_Exercise_: Find the line with "the two inequalities" in the entries below, then reproduce it and every line after it down to and including the line with "left-continuous flow, with", exactly.

[[ Data extracts open ]]

import Literature.Analysis.FluidPDE.HardSphereFlowConstruction
import Literature.Analysis.FluidPDE.HardSphereRegularGeometry
import Literature.Analysis.FluidPDE.HardSphereDynamicsProofs
import HarnessLib

/-!
# Orbits of the collision-by-collision hard-sphere flow are hard-sphere trajectories

Third layer of the plan for Alexander's theorem on `T^d`
(`Kinetic.HardSphereFlow.nonempty_torus`, reduced in
`Literature.Analysis.FluidPDE.HardSphereFlowConstruction` to five named facts about the explicit
flow `Kinetic.Alexander.flow` and its good set `Kinetic.Alexander.good`). This file discharges
the fact `Kinetic.Alexander.torusFlow_isTrajectory` — *orbits of good points are hard-sphere
trajectories* (Cercignani–Illner–Pulvirenti 1994 §4.2 p. 65: on `Γ₀` "Eqs. (2.1), (2.2) and
the free flow determine completely the time evolution"; Gallagher–Saint-Raymond–Texier 2013
§4.1, Def. 4.1.2) — for every *regular* geometry (`Kinetic.Geometry.IsHardSphereRegular`,
`Literature.Analysis.FluidPDE.HardSphereRegularGeometry`), and specialises it to the torus with
`0 < ε < 1/2` (`Kinetic.Alexander.torusFlow_isTrajectory_holds`).

Contents (namespace `Kinetic.Alexander`):

* exit times in a regular geometry: `freeExitTime_le_of_frequently`,
  `freeExitTime_eq_zero_of_isIncoming` (an incoming contact pair forces `τ = 0`),
  `freeExitTime_pos` (no incoming contact pair gives `τ > 0`), `freeFlight_freeExitTime_mem`
  (the exit configuration is in the closed domain), `exists_isIncoming_freeFlight_freeExitTime`
  (it has an incoming contact pair);
* `IsSimpleIncomingWith G ε z p` — `IsSimpleIncoming` with the colliding pair `p` named — and
  its API (`incomingPairs_eq : incomingPairs G ε z = {p}`, so that `collisionStep` involves no
  choice: `collisionStep_eq_collidePair`; after the collision every contact pair is outgoing and
  the exit time is positive, `freeExitTime_collidePair_pos`);
* bookkeeping of the segments `[t_k, t_{k+1})` of the forward flow (`collisionCount_eq_of_segment`,
  `fwdFlow_eq_of_segment`, `fwdFlowLeft_eq_of_segment`), valid for any datum;
* the forward orbit of a *forward-good* datum (`FwdGood`): states stay in the domain, instants
  are strictly increasing from index `1` and do not accumulate (`exists_segment`), the values at
  the instants (`fwdFlow_collisionInstant`, `fwdFlowLeft_collisionInstant_succ`), the set
  `instantSet` of real collision instants and the **jump relation** `exists_jump`
  (`Φ_t = collidePair p Φ_{t⁻}` with `Φ_{t⁻}` simple incoming), positions of `Φ_{t⁻}` and `Φ_t`
  agree, contacts happen only at instants (no grazing touch), free flight between instants,
  local finiteness, and the four one-sided limits (`Φ` is right-continuous with left limits
  `Φ_{t⁻}`, `Φ_{·⁻}` is left-continuous with right limits `Φ`);
* the two-sided orbit of a good datum `z` (forward orbit of `z` for `t ≥ 0`, flipped
  left-continuous forward orbit of `flipVel z` for `t ≤ 0`, CIP 1994 (2.3)): collision times,
  one-sided limits, continuity of positions, free flight on collision-free windows, and the
  binary-collision clause, assembled into `isHardSphereTrajectory_flow`.

## Mathlib / Literature reuse

Everything about the construction (`freeExitTime`, `collisionStep`, `stateAfter`,
`collisionInstant`, `collisionCount(Before)`, `fwdFlow(Left)`, `flow`, `FwdGood`, `good`) is
`HardSphereFlowConstruction`'s; the near-contact analysis (`eventually_freeFlight_mem`,
`eventually_freeFlight_not_mem`, symmetry of `IsIncoming`/`collidePair` in the pair) is
`HardSphereRegularGeometry`'s; `mem_contactSet_congr_fst`, `flipVel_mem_contactSet_iff`,
`continuous_flipVel`, `freeFlight_flipVel_freeFlight` are `HardSphereDynamicsProofs`'.
`ENNReal.tendsto_nat_tsum` (non-accumulation `∑ τ(z_k) = ∞` gives `t_k → ∞`), `Nat.find`,
`csSup` on `ℕ`, `tendsto_neg_nhdsLT/GT`, `continuousAt_iff_continuous_left'_right'` are
Mathlib's. No statement here has a Mathlib counterpart (Mathlib has no billiard flow).

## Design choices

* All results are proved for an arbitrary regular geometry on a topological position space (no
  Hausdorff or measurability assumption is needed for this fact); the torus statement is the
  last line.
* Times of the construction live in `ℝ≥0∞`; a segment is described by the two inequalities
  `t_k ≤ ENNReal.ofReal u < t_{k+1}` (resp. `t_k < ENNReal.ofReal u ≤ t_{k+1}` for the
  left-continuous flow, with the variant `k = 0` covering an initial instant collision
  `τ(y) = 0`, which does occur for the flipped datum of a good point in contact).
* The backward half of an orbit is read off the *forward* orbit of `flipVel z` through the four
  one-sided limit lemmas, so that the forward kit is used twice and no separate backward
  analysis is needed.

## References

* C. Cercignani, R. Illner, M. Pulvirenti, *The Mathematical Theory of Dilute Gases*, Springer
  (1994), §4.2 p. 65 (the flow `T^t` on `Γ₀`), eq. (2.3), Appendix 4.A pp. 107–111.
* I. Gallagher, L. Saint-Raymond, B. Texier, *From Newton to Boltzmann: hard spheres and
  short-range potentials*, EMS (2013), §4.1, Def. 4.1.2, Prop. 4.1.1 (p. 19: pathological
  trajectories).
* R. K. Alexander, *The infinite hard sphere system*, PhD thesis, UC Berkeley (1975).
-/

open Set Filter Topology Function
open scoped ENNReal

[[ Data extracts closed ]]

_Response below_:
* Times of the construction live in `ℝ≥0∞`; a segment is described by the two inequalities
  `t_k ≤ ENNReal.ofReal u < t_{k+1}` (resp. `t_k < ENNReal.ofReal u ≤ t_{k+1}` for the
  left-continuous flow, with the variant `k = 0` covering an initial instant collision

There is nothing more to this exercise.